To put Christian principles into practice through programs that build healthy Spirit, Mind, and Body for all.
When George Williams and 11 other young clerks formed the first Young Men's Christian Association in London in June 1844, they began a world movement. But Williams and his friends were unaware of the significance of their act. On that day, meeting in a room in the dry good firm of Hitchcock and Rogers, where most of them worked and lived, they were concerned simply with helping young men like themselves find God.
London in the mid-nineteenth century was indeed a place to imperil souls. Tens of thousands of young men had migrated there from the countryside to find employment. They worked 12 or 14 hours each day and in dry goods firms; most lived crowded together in small rooms above the shops. For six days each week, most of them could only go from their beds to the counter, and from the counter to their beds. On the seventh day, some attended religious services. Most went to taverns or brothels, any place that was warm, cheerful and well lighted.
Williams and his friends had, in John Wesley's words, felt their souls strangely warmed by God. The dangers of vice troubled them, but their purpose in organizing was not negative. They wanted to extend God's grace to unconverted young men so they could feel the warmth and glow that is ours.
In the United States, Thomas Valentine Sullivan, a retired sea captain and lay missionary for the Baptist Church, also worried about the temptations facing young men in large cities. In October 1851, he read an account of the London association in the Boston Watchman and Reflector. He visited the London association and then returned to Boston to convene a meeting, on December 15, to discuss forming an association in that city. He and six others drafted a constitution that was reviewed at a second meeting a week later. On December 29, in the chapel of the Old South Church in Spring Lane, they approved the constitution and began their work to improve the spiritual and mental condition of young men.

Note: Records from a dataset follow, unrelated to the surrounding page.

import Mathlib
import HarnessLib

/-!
# The dual of a quotient: `B^⊥ ≅ (A ⧸ B)^` (Deitmar–Echterhoff, Proposition 3.6.1 (a))

Topic `Topology/Algebra`; namespace `Literature.Topology.Algebra.QuotientDual`. For a group `A` with a topology
(no separation, local compactness or commutativity needed) and a normal subgroup `B`:

* `annihilator B ≤ PontryaginDual A` — the characters `χ` of `A` with `χ(B) = 1` (`B^⊥`);
* `inflate B : PontryaginDual (A ⧸ B) →ₜ* PontryaginDual A`, `ξ ↦ ξ ∘ (A → A ⧸ B)` — continuous, injective,
  with image exactly `B^⊥` (`range_inflate`);
* `lift B χ hχ : PontryaginDual (A ⧸ B)` — the character `χ̃(xB) := χ(x)` of the quotient attached to
  `χ ∈ B^⊥` (`lift_mk`), inverse to `inflate` (`inflate_lift`, `lift_inflate`);
* `annihilatorEquiv B : annihilator B ≃* PontryaginDual (A ⧸ B)` — Proposition 3.6.1 (a) of
  Deitmar–Echterhoff as a group isomorphism: "`B^⊥` is isomorphic to `\widehat{A/B}` via `χ ↦ χ̃` with
  `χ̃(xB) = χ(x)`" [DeitmarEchterhoff2014, Prop. 3.6.1 (a)]. (The statement there is for LCA groups and
  includes bicontinuity; the algebraic isomorphism and the continuity of `inflate` need neither local
  compactness nor commutativity of `A`, and are what is recorded here.)

Mathlib has the contravariant functor `PontryaginDual.map` and the Pontryagin dual's group / topology,
but no quotient API; the HodgeCM PerL cell (`pub-hodgecm`) builds the characters of its adelic-model tori
`[T] = T(𝔸) ⧸ T(L₀)` of prescribed central weight by exactly this lift (`KernelModelHeisenberg.χ₀`, `Xw`).
Filed under the LEAN-IN-TREE rule by seat pv15-g6.

## References

* A. Deitmar, S. Echterhoff, *Principles of Harmonic Analysis*, 2nd ed. (2014), §3.6, Proposition 3.6.1
  and Corollary 3.6.2 [DeitmarEchterhoff2014].
-/

noncomputable section

open _root_.Topology

namespace Literature.Topology.Algebra

namespace QuotientDual

variable {A : Type*} [Group A] [TopologicalSpace A] (B : Subgroup A)

/-- **The annihilator** `B^⊥ := {χ ∈ Â : χ(B) = 1}`, a subgroup of the Pontryagin dual.
[cite: DeitmarEchterhoff2014, §3.6 (notation before Prop. 3.6.1)] -/
def annihilator : Subgroup (PontryaginDual A) where
  carrier := {χ | ∀ b ∈ B, χ b = 1}
  one_mem' := fun _ _ => rfl
  mul_mem' := by
    intro χ ψ hχ hψ b hb
    change χ b * ψ b = 1
    rw [hχ b hb, hψ b hb, one_mul]
  inv_mem' := by
    intro χ hχ b hb
    change (χ b)⁻¹ = 1
    rw [hχ b hb, inv_one]

/-- Membership in the annihilator. [folklore] -/
theorem mem_annihilator {χ : PontryaginDual A} : χ ∈ annihilator B ↔ ∀ b ∈ B, χ b = 1 := Iff.rfl

variable [B.Normal]

/-- The quotient map `A → A ⧸ B` as a continuous homomorphism. [folklore] -/
def mkHom : A →ₜ* A ⧸ B where
  toMonoidHom := QuotientGroup.mk' B
  continuous_toFun := QuotientGroup.continuous_mk

/-- Unfolding of `mkHom`. [folklore] -/
@[simp] theorem mkHom_apply (a : A) : mkHom B a = (a : A ⧸ B) := rfl

/-- **Inflation** `(A ⧸ B)^ → Â`, `ξ ↦ ξ ∘ mk` — a continuous homomorphism (`PontryaginDual.map` of the
quotient map). [folklore] -/
def inflate : PontryaginDual (A ⧸ B) →ₜ* PontryaginDual A := PontryaginDual.map (mkHom B)

/-- Unfolding of `inflate`. [folklore] -/
@[simp] theorem inflate_apply (ξ : PontryaginDual (A ⧸ B)) (a : A) : inflate B ξ a = ξ (a : A ⧸ B) := rfl

/-- Inflated characters kill `B`. [folklore] -/
theorem inflate_mem_annihilator (ξ : PontryaginDual (A ⧸ B)) : inflate B ξ ∈ annihilator B := by
  intro b hb
  rw [inflate_apply, (QuotientGroup.eq_one_iff b).mpr hb, map_one]

/-- Inflation is injective (the quotient map is onto). [folklore] -/
theorem inflate_injective : Function.Injective (inflate B) := by
  intro ξ η h
  apply PontryaginDual.ext
  intro q
  obtain ⟨a, rfl⟩ := QuotientGroup.mk_surjective q
  have := congrArg (fun χ : PontryaginDual A => χ a) h
  simpa only [inflate_apply] using this

/-- **The lift** `χ̃ ∈ (A ⧸ B)^` of a character `χ ∈ B^⊥`: `χ̃(xB) := χ(x)`; continuity through the quotient
map. [cite: DeitmarEchterhoff2014, Prop. 3.6.1 (a)] -/
def lift (χ : PontryaginDual A) (hχ : χ ∈ annihilator B) : PontryaginDual (A ⧸ B) where
  toMonoidHom := QuotientGroup.lift B (χ : A →ₜ* Circle).toMonoidHom fun b hb => by
    rw [MonoidHom.mem_ker]
    exact hχ b hb
  continuous_toFun := by
    change Continuous fun q : A ⧸ B =>
      QuotientGroup.lift B (χ : A →ₜ* Circle).toMonoidHom (fun b hb => by
        rw [MonoidHom.mem_ker]; exact hχ b hb) q
    rw [(QuotientGroup.isQuotientMap_mk B).continuous_iff]
    exact (χ : A →ₜ* Circle).continuous

/-- `χ̃(xB) = χ(x)`. [cite: DeitmarEchterhoff2014, Prop. 3.6.1 (a)] -/
@[simp] theorem lift_mk (χ : PontryaginDual A) (hχ : χ ∈ annihilator B) (a : A) :
    lift B χ hχ (a : A ⧸ B) = χ a := rfl

/-- Inflating the lift gives back `χ`. [folklore] -/
theorem inflate_lift (χ : PontryaginDual A) (hχ : χ ∈ annihilator B) : inflate B (lift B χ hχ) = χ :=
  PontryaginDual.ext fun _ => rfl

/-- Lifting an inflated character gives it back. [folklore] -/
theorem lift_inflate (ξ : PontryaginDual (A ⧸ B)) :
    lift B (inflate B ξ) (inflate_mem_annihilator B ξ) = ξ := by
  apply PontryaginDual.ext
  intro q
  obtain ⟨a, rfl⟩ := QuotientGroup.mk_surjective q
  rfl

/-- The image of inflation is exactly the annihilator `B^⊥` — the identification `\widehat{A/B} = B^⊥`
inside `Â` of Prop. 3.6.1 (a) (which is also the "kernel `\widehat{A/B}`" clause of Cor. 3.6.2).
[cite: DeitmarEchterhoff2014, Prop. 3.6.1 (a)] -/
theorem range_inflate : Set.range (inflate B) = (annihilator B : Set (PontryaginDual A)) := by
  ext χ
  constructor
  · rintro ⟨ξ, rfl⟩
    exact inflate_mem_annihilator B ξ
  · intro hχ
    exact ⟨lift B χ hχ, inflate_lift B χ hχ⟩

/-- **Deitmar–Echterhoff, Proposition 3.6.1 (a)**: `B^⊥ ≅ (A ⧸ B)^` via `χ ↦ χ̃`, `χ̃(xB) = χ(x)`, with
inverse the inflation `ξ ↦ ξ ∘ mk` (as an isomorphism of groups).
[cite: DeitmarEchterhoff2014, Prop. 3.6.1 (a)] -/
def annihilatorEquiv : annihilator B ≃* PontryaginDual (A ⧸ B) where
  toFun χ := lift B χ χ.2
  invFun ξ := ⟨inflate B ξ, inflate_mem_annihilator B ξ⟩
  left_inv χ := Subtype.ext (inflate_lift B χ χ.2)
  right_inv ξ := lift_inflate B ξ
  map_mul' χ ψ := by
    apply PontryaginDual.ext
    intro q
    obtain ⟨a, rfl⟩ := QuotientGroup.mk_surjective q
    rfl

/-- Unfolding of `annihilatorEquiv`. [folklore] -/
@[simp] theorem annihilatorEquiv_apply_mk (χ : annihilator B) (a : A) :
    annihilatorEquiv B χ (a : A ⧸ B) = (χ : PontryaginDual A) a := rfl

/-- Unfolding of the inverse of `annihilatorEquiv`. [folklore] -/
@[simp] theorem annihilatorEquiv_symm_apply (ξ : PontryaginDual (A ⧸ B)) :
    ((annihilatorEquiv B).symm ξ : PontryaginDual A) = inflate B ξ := rfl

end QuotientDual

end Literature.Topology.Algebra

end
/-- **THE DATA-VS-WEIGHT LETTER ON THE LATTICE**: `‖P_y f‖ ≤ C·e^{−κ·d_m(v,y)}` (`0 ≤ C`; the chain's orientation «source block first», as in
(K6T)∕`exists_block_decay_Gp`), `e^{κ′·d_m(u, π x)} ≤ M·W(x)`, `0 ≤ κ′ ≤ κ` ⟹ `‖P_{π x} f‖ ≤ C·M·e^{−κ′·d_m(u,v)}·W(x)`. [folklore] [cite: Balaban1985BackgroundPropagators, Thm 3.1 (3.42) p.397, (3.49) p.399] -/
theorem norm_block_apply_le_weight_lattice (hm : ∀ i, 1 ≤ m i) {f : WL2 𝕜 (fun _ : TSite d (fineP L m) => c₀) V} {v : TSite d m}
    {C κ : ℝ} (hC : 0 ≤ C) (hblk : ∀ y, ‖P y f‖ ≤ C * Real.exp (-(κ * tdist m v y))) (u : TSite d m)
    {W : TSite d (fineP L m) → ℝ} {M κ' : ℝ} (hκ' : 0 ≤ κ') (hκ : κ' ≤ κ)
    (hW : ∀ x, Real.exp (κ' * tdist m u (blockCoord L m x)) ≤ M * W x) (x : TSite d (fineP L m)) :
    ‖P (blockCoord L m x) f‖ ≤ C * M * Real.exp (-(κ' * tdist m u v)) * W x :=
  norm_block_apply_le_weight (P := P) (π := blockCoord L m) (δ := tdist m) (tdist_nonneg m) (tdist_triangle hm) hC
    (fun y => by have h := hblk y; rwa [tdist_symm hm v y] at h) u hκ' hκ hW x

include hP in
/-- **THE WEIGHTED BRACKET OF STOREY (D) DECAYS ON THE LATTICE, VOLUME-FREE**: `‖P_y f‖ ≤ C·e^{−κ·d_m(v,y)}` (source block first), a weight `W > 0` on the fine
torus with `e^{κ₁·d_m(u, π x)} ≤ M·W(x)` (`0 ≤ M`), and a slower rate `0 ≤ κ′ < κ₁`, `κ′ ≤ 2κ` ⟹
`Σ_x c₀‖f(x)‖²∕W(x) ≤ M·C²·K_d(κ₁ − κ′)·e^{−κ′·d_m(u,v)}` with `K_d = latticeConst` (`B4Sect5Torus.torusSum_le`), independent of the volume `m`.
[folklore] [cite: Balaban1985BackgroundPropagators, Thm 3.1 (3.42) p.397, (3.49) p.399, p.415] -/
theorem weighted_sum_norm_sq_le_of_block_decay_lattice (hm : ∀ i, 1 ≤ m i) {f : WL2 𝕜 (fun _ : TSite d (fineP L m) => c₀) V}
    {v : TSite d m} {C κ : ℝ} (hblk : ∀ y, ‖P y f‖ ≤ C * Real.exp (-(κ * tdist m v y))) (u : TSite d m)
    {W : TSite d (fineP L m) → ℝ} (hW0 : ∀ x, 0 < W x) {M κ₁ : ℝ} (hM : 0 ≤ M)
    (hW : ∀ x, Real.exp (κ₁ * tdist m u (blockCoord L m x)) ≤ M * W x)
    {κ' : ℝ} (hκ' : 0 ≤ κ') (h1 : κ' < κ₁) (h2 : κ' ≤ 2 * κ) :
    ∑ x, c₀ * ‖WL2.equiv 𝕜 (fun _ : TSite d (fineP L m) => c₀) V f x‖ ^ 2 / W x ≤
      M * C ^ 2 * latticeConst d (κ₁ - κ') * Real.exp (-(κ' * tdist m u v)) :=
  weighted_sum_norm_sq_le_of_block_decay (P := P) (π := blockCoord L m) (δ := tdist m) hP (tdist_nonneg m) (tdist_triangle hm)
    (fun y => by have h := hblk y; rwa [tdist_symm hm v y] at h) u hW0 hM hW hκ' h2 (fun y => torusSum_le d hm (sub_pos.mpr h1) y)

June 18, 2008, the YMCAs in Volusia & Flagler counties completed the final steps to operate as the Volusia Flagler Family YMCA. Merger talks have been in the works for months, and the final contract for the merger was approved. The YMCA continues to provide programs to more than 43,000 members and program participants at eight YMCAs, one resident camp and numerous after school sites throughout Volusia and Flagler counties.